**Source material:**
import Mathlib
import Summits.Ventures.PercRepro2.CoinFourAtomPush
import Summits.Ventures.PercRepro2.CoinChainAWorldLemmas
import Summits.Ventures.PercRepro2.CoinChainDecreasing

/-!
# The pure AND-switch chain with no pivotality on the marker-free clusters — the four-atom
sandwich (blind cell PercRepro2, night-2 g19; proofs/NIGHT2-DARC.md §59.14)

The covering-marker theorem of §57 (`fourAtom_functional_nonneg'`) needs the gate to equal
the `R`-law on every cluster missing BOTH markers.  For the pure chain that is the case exactly
when no marker-free cluster is pivotal: `d' W = d W` for every `W` meeting `ent'` with
`m₁, m₂ ∉ W` (`h00`) — e.g. when the entries not covered by the markers are head-blind and
`w` reaches the target only when `a` does.  Both laws are log-supermodular (`mixture_lsm`),
the gate is below the `R`-law, so the functional is nonnegative for every `ρ`:
`pureChain_functional_nonneg_of_noPivot00`.  A FOURTH sufficient condition of the row; it
covers the «hard core» instances of §59.13 (there `d'(∅) = d(∅)` and the uncovered entry is
head-blind).
-/

namespace Summit.Ventures.PercRepro2.Coin

section ChainNoPivot00

variable {V : Type*} [DecidableEq V] {R : Type*} [Field R] [LinearOrder R] [IsStrictOrderedRing R]

/-- **THE PURE CHAIN WITH NO PIVOTALITY ON THE MARKER-FREE CLUSTERS.**  With the hypotheses of
`mixture_lsm` for `(c, d)` and `(c, d')`, `d' ≤ d`, and `d' W = d W` on every entered cluster
`W` missing both markers (`h00`), the cleared functional is `≥ 0` — by the four-atom sandwich
`fourAtom_functional_nonneg'`. -/
theorem pureChain_functional_nonneg_of_noPivot00 (U ent' : Finset V) (ν c d d' : Finset V → R)
    (ρ : R) (hρ0 : 0 ≤ ρ) (hρ1 : ρ ≤ 1) (hν0 : ∀ W, 0 ≤ ν W)
    (hν : ∀ s ⊆ U, ∀ t ⊆ U, ν s * ν t ≤ ν (s ∩ t) * ν (s ∪ t))
    (hc0 : ∀ W, 0 ≤ c W) (hd0 : ∀ W, 0 ≤ d W) (hd'0 : ∀ W, 0 ≤ d' W)
    (hdc : ∀ W, d W ≤ c W) (hd'c : ∀ W, d' W ≤ c W) (hd'd : ∀ W, d' W ≤ d W)
    (hcc : ∀ s t, c s * c t ≤ c (s ∩ t) * c (s ∪ t))
    (hdd : ∀ s t, d s * d t ≤ d (s ∩ t) * d (s ∪ t))
    (hd'd' : ∀ s t, d' s * d' t ≤ d' (s ∩ t) * d' (s ∪ t))
    (hcd : ∀ s t, c s * d t ≤ c (s ∩ t) * d (s ∪ t))
    (hcd' : ∀ s t, c s * d' t ≤ c (s ∩ t) * d' (s ∪ t))
    (hratio : ∀ s t, s ⊆ t → d s * c t ≤ c s * d t)
    (hratio' : ∀ s t, s ⊆ t → d' s * c t ≤ c s * d' t) (m₁ m₂ : V)
    (h00 : ∀ W ⊆ U, m₁ ∉ W → m₂ ∉ W → (∃ r ∈ ent', r ∈ W) → d' W = d W) :
    0 ≤ (∑ W ∈ U.powerset, ν W * chainMix ∅ ent' ρ c d W) ^ 2 *
          (∑ W ∈ U.powerset, ν W * chainMix ∅ ent' ρ c d' W *
            ((if m₁ ∈ W then (1 : R) else 0) * (if m₂ ∈ W then (1 : R) else 0)))
        - (∑ W ∈ U.powerset, ν W * chainMix ∅ ent' ρ c d W) *
          (∑ W ∈ U.powerset, ν W * chainMix ∅ ent' ρ c d W * (if m₁ ∈ W then (1 : R) else 0)) *
          (∑ W ∈ U.powerset, ν W * chainMix ∅ ent' ρ c d' W * (if m₂ ∈ W then (1 : R) else 0))
        - (∑ W ∈ U.powerset, ν W * chainMix ∅ ent' ρ c d W) *
          (∑ W ∈ U.powerset, ν W * chainMix ∅ ent' ρ c d W * (if m₂ ∈ W then (1 : R) else 0)) *
          (∑ W ∈ U.powerset, ν W * chainMix ∅ ent' ρ c d' W * (if m₁ ∈ W then (1 : R) else 0))
        + (∑ W ∈ U.powerset, ν W * chainMix ∅ ent' ρ c d W * (if m₁ ∈ W then (1 : R) else 0)) *
          (∑ W ∈ U.powerset, ν W * chainMix ∅ ent' ρ c d W * (if m₂ ∈ W then (1 : R) else 0)) *
          (∑ W ∈ U.powerset, ν W * chainMix ∅ ent' ρ c d' W) := by
  have hm0 : ∀ W, 0 ≤ chainMix ∅ ent' ρ c d W := chainMix_nonneg ∅ ent' hρ0 hρ1 hc0 hd0
  have hm'0 : ∀ W, 0 ≤ chainMix ∅ ent' ρ c d' W := chainMix_nonneg ∅ ent' hρ0 hρ1 hc0 hd'0
  have hmix := mixture_lsm ∅ ent' ρ hρ0 hρ1 c d hc0 hd0 hdc hcc hdd hcd hratio
  have hmix' := mixture_lsm ∅ ent' ρ hρ0 hρ1 c d' hc0 hd'0 hd'c hcc hd'd' hcd' hratio'
  refine fourAtom_functional_nonneg' U (fun W => ν W * chainMix ∅ ent' ρ c d W)
    (fun W => ν W * chainMix ∅ ent' ρ c d' W) m₁ m₂
    (fun W => mul_nonneg (hν0 W) (hm0 W)) (fun W => mul_nonneg (hν0 W) (hm'0 W)) ?_ ?_ ?_ ?_
  · intro s hs t ht
    calc ν s * chainMix ∅ ent' ρ c d s * (ν t * chainMix ∅ ent' ρ c d t)
        = (ν s * ν t) * (chainMix ∅ ent' ρ c d s * chainMix ∅ ent' ρ c d t) := by ring
      _ ≤ (ν (s ∩ t) * ν (s ∪ t)) *
            (chainMix ∅ ent' ρ c d (s ∩ t) * chainMix ∅ ent' ρ c d (s ∪ t)) :=
          mul_le_mul (hν s hs t ht) (hmix s t) (mul_nonneg (hm0 _) (hm0 _))
            (mul_nonneg (hν0 _) (hν0 _))
      _ = _ := by ring
  · intro s hs t ht
    calc ν s * chainMix ∅ ent' ρ c d' s * (ν t * chainMix ∅ ent' ρ c d' t)
        = (ν s * ν t) * (chainMix ∅ ent' ρ c d' s * chainMix ∅ ent' ρ c d' t) := by ring
      _ ≤ (ν (s ∩ t) * ν (s ∪ t)) *
            (chainMix ∅ ent' ρ c d' (s ∩ t) * chainMix ∅ ent' ρ c d' (s ∪ t)) :=
          mul_le_mul (hν s hs t ht) (hmix' s t) (mul_nonneg (hm'0 _) (hm'0 _))
            (mul_nonneg (hν0 _) (hν0 _))
      _ = _ := by ring
  · intro W _
    refine mul_le_mul_of_nonneg_left ?_ (hν0 W)
    unfold chainMix
    have := chainTheta_nonneg ∅ ent' hρ0 W
    nlinarith [hd'd W]
  · intro W hW h1 h2
    have hWU : W ⊆ U := Finset.mem_powerset.1 hW
    unfold chainMix
    rw [chainTheta_empty]
    by_cases hent : ∃ r ∈ ent', r ∈ W
    · rw [if_pos hent, h00 W hWU h1 h2 hent]
    · rw [if_neg hent]; ring

end ChainNoPivot00

end Summit.Ventures.PercRepro2.Coin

**What this task involves:**
Each line above must be returned exactly as written.

**Answer space:**
import Mathlib
import Summits.Ventures.PercRepro2.CoinFourAtomPush
import Summits.Ventures.PercRepro2.CoinChainAWorldLemmas
import Summits.Ventures.PercRepro2.CoinChainDecreasing

/-!
# The pure AND-switch chain with no pivotality on the marker-free clusters — the four-atom
sandwich (blind cell PercRepro2, night-2 g19; proofs/NIGHT2-DARC.md §59.14)

The covering-marker theorem of §57 (`fourAtom_functional_nonneg'`) needs the gate to equal
the `R`-law on every cluster missing BOTH markers.  For the pure chain that is the case exactly
when no marker-free cluster is pivotal: `d' W = d W` for every `W` meeting `ent'` with
`m₁, m₂ ∉ W` (`h00`) — e.g. when the entries not covered by the markers are head-blind and
`w` reaches the target only when `a` does.  Both laws are log-supermodular (`mixture_lsm`),
the gate is below the `R`-law, so the functional is nonnegative for every `ρ`:
`pureChain_functional_nonneg_of_noPivot00`.  A FOURTH sufficient condition of the row; it
covers the «hard core» instances of §59.13 (there `d'(∅) = d(∅)` and the uncovered entry is
head-blind).
-/

namespace Summit.Ventures.PercRepro2.Coin

section ChainNoPivot00

variable {V : Type*} [DecidableEq V] {R : Type*} [Field R] [LinearOrder R] [IsStrictOrderedRing R]

/-- **THE PURE CHAIN WITH NO PIVOTALITY ON THE MARKER-FREE CLUSTERS.**  With the hypotheses of
`mixture_lsm` for `(c, d)` and `(c, d')`, `d' ≤ d`, and `d' W = d W` on every entered cluster
`W` missing both markers (`h00`), the cleared functional is `≥ 0` — by the four-atom sandwich
`fourAtom_functional_nonneg'`. -/
theorem pureChain_functional_nonneg_of_noPivot00 (U ent' : Finset V) (ν c d d' : Finset V → R)
    (ρ : R) (hρ0 : 0 ≤ ρ) (hρ1 : ρ ≤ 1) (hν0 : ∀ W, 0 ≤ ν W)
    (hν : ∀ s ⊆ U, ∀ t ⊆ U, ν s * ν t ≤ ν (s ∩ t) * ν (s ∪ t))
    (hc0 : ∀ W, 0 ≤ c W) (hd0 : ∀ W, 0 ≤ d W) (hd'0 : ∀ W, 0 ≤ d' W)
    (hdc : ∀ W, d W ≤ c W) (hd'c : ∀ W, d' W ≤ c W) (hd'd : ∀ W, d' W ≤ d W)
    (hcc : ∀ s t, c s * c t ≤ c (s ∩ t) * c (s ∪ t))
    (hdd : ∀ s t, d s * d t ≤ d (s ∩ t) * d (s ∪ t))
    (hd'd' : ∀ s t, d' s * d' t ≤ d' (s ∩ t) * d' (s ∪ t))
    (hcd : ∀ s t, c s * d t ≤ c (s ∩ t) * d (s ∪ t))
    (hcd' : ∀ s t, c s * d' t ≤ c (s ∩ t) * d' (s ∪ t))
    (hratio : ∀ s t, s ⊆ t → d s * c t ≤ c s * d t)
    (hratio' : ∀ s t, s ⊆ t → d' s * c t ≤ c s * d' t) (m₁ m₂ : V)
    (h00 : ∀ W ⊆ U, m₁ ∉ W → m₂ ∉ W → (∃ r ∈ ent', r ∈ W) → d' W = d W) :
    0 ≤ (∑ W ∈ U.powerset, ν W * chainMix ∅ ent' ρ c d W) ^ 2 *
          (∑ W ∈ U.powerset, ν W * chainMix ∅ ent' ρ c d' W *
            ((if m₁ ∈ W then (1 : R) else 0) * (if m₂ ∈ W then (1 : R) else 0)))
        - (∑ W ∈ U.powerset, ν W * chainMix ∅ ent' ρ c d W) *
          (∑ W ∈ U.powerset, ν W * chainMix ∅ ent' ρ c d W * (if m₁ ∈ W then (1 : R) else 0)) *
          (∑ W ∈ U.powerset, ν W * chainMix ∅ ent' ρ c d' W * (if m₂ ∈ W then (1 : R) else 0))
        - (∑ W ∈ U.powerset, ν W * chainMix ∅ ent' ρ c d W) *
          (∑ W ∈ U.powerset, ν W * chainMix ∅ ent' ρ c d W * (if m₂ ∈ W then (1 : R) else 0)) *
          (∑ W ∈ U.powerset, ν W * chainMix ∅ ent' ρ c d' W * (if m₁ ∈ W then (1 : R) else 0))
        + (∑ W ∈ U.powerset, ν W * chainMix ∅ ent' ρ c d W * (if m₁ ∈ W then (1 : R) else 0)) *
          (∑ W ∈ U.powerset, ν W * chainMix ∅ ent' ρ c d W * (if m₂ ∈ W then (1 : R) else 0)) *
          (∑ W ∈ U.powerset, ν W * chainMix ∅ ent' ρ c d' W) := by
  have hm0 : ∀ W, 0 ≤ chainMix ∅ ent' ρ c d W := chainMix_nonneg ∅ ent' hρ0 hρ1 hc0 hd0
  have hm'0 : ∀ W, 0 ≤ chainMix ∅ ent' ρ c d' W := chainMix_nonneg ∅ ent' hρ0 hρ1 hc0 hd'0
  have hmix := mixture_lsm ∅ ent' ρ hρ0 hρ1 c d hc0 hd0 hdc hcc hdd hcd hratio
  have hmix' := mixture_lsm ∅ ent' ρ hρ0 hρ1 c d' hc0 hd'0 hd'c hcc hd'd' hcd' hratio'
  refine fourAtom_functional_nonneg' U (fun W => ν W * chainMix ∅ ent' ρ c d W)
    (fun W => ν W * chainMix ∅ ent' ρ c d' W) m₁ m₂
    (fun W => mul_nonneg (hν0 W) (hm0 W)) (fun W => mul_nonneg (hν0 W) (hm'0 W)) ?_ ?_ ?_ ?_
  · intro s hs t ht
    calc ν s * chainMix ∅ ent' ρ c d s * (ν t * chainMix ∅ ent' ρ c d t)
        = (ν s * ν t) * (chainMix ∅ ent' ρ c d s * chainMix ∅ ent' ρ c d t) := by ring
      _ ≤ (ν (s ∩ t) * ν (s ∪ t)) *
            (chainMix ∅ ent' ρ c d (s ∩ t) * chainMix ∅ ent' ρ c d (s ∪ t)) :=
          mul_le_mul (hν s hs t ht) (hmix s t) (mul_nonneg (hm0 _) (hm0 _))
            (mul_nonneg (hν0 _) (hν0 _))
      _ = _ := by ring
  · intro s hs t ht
    calc ν s * chainMix ∅ ent' ρ c d' s * (ν t * chainMix ∅ ent' ρ c d' t)
        = (ν s * ν t) * (chainMix ∅ ent' ρ c d' s * chainMix ∅ ent' ρ c d' t) := by ring
      _ ≤ (ν (s ∩ t) * ν (s ∪ t)) *
            (chainMix ∅ ent' ρ c d' (s ∩ t) * chainMix ∅ ent' ρ c d' (s ∪ t)) :=
          mul_le_mul (hν s hs t ht) (hmix' s t) (mul_nonneg (hm'0 _) (hm'0 _))
            (mul_nonneg (hν0 _) (hν0 _))
      _ = _ := by ring
  · intro W _
    refine mul_le_mul_of_nonneg_left ?_ (hν0 W)
    unfold chainMix
    have := chainTheta_nonneg ∅ ent' hρ0 W
    nlinarith [hd'd W]
  · intro W hW h1 h2
    have hWU : W ⊆ U := Finset.mem_powerset.1 hW
    unfold chainMix
    rw [chainTheta_empty]
    by_cases hent : ∃ r ∈ ent', r ∈ W
    · rw [if_pos hent, h00 W hWU h1 h2 hent]
    · rw [if_neg hent]; ring

end ChainNoPivot00

end Summit.Ventures.PercRepro2.Coin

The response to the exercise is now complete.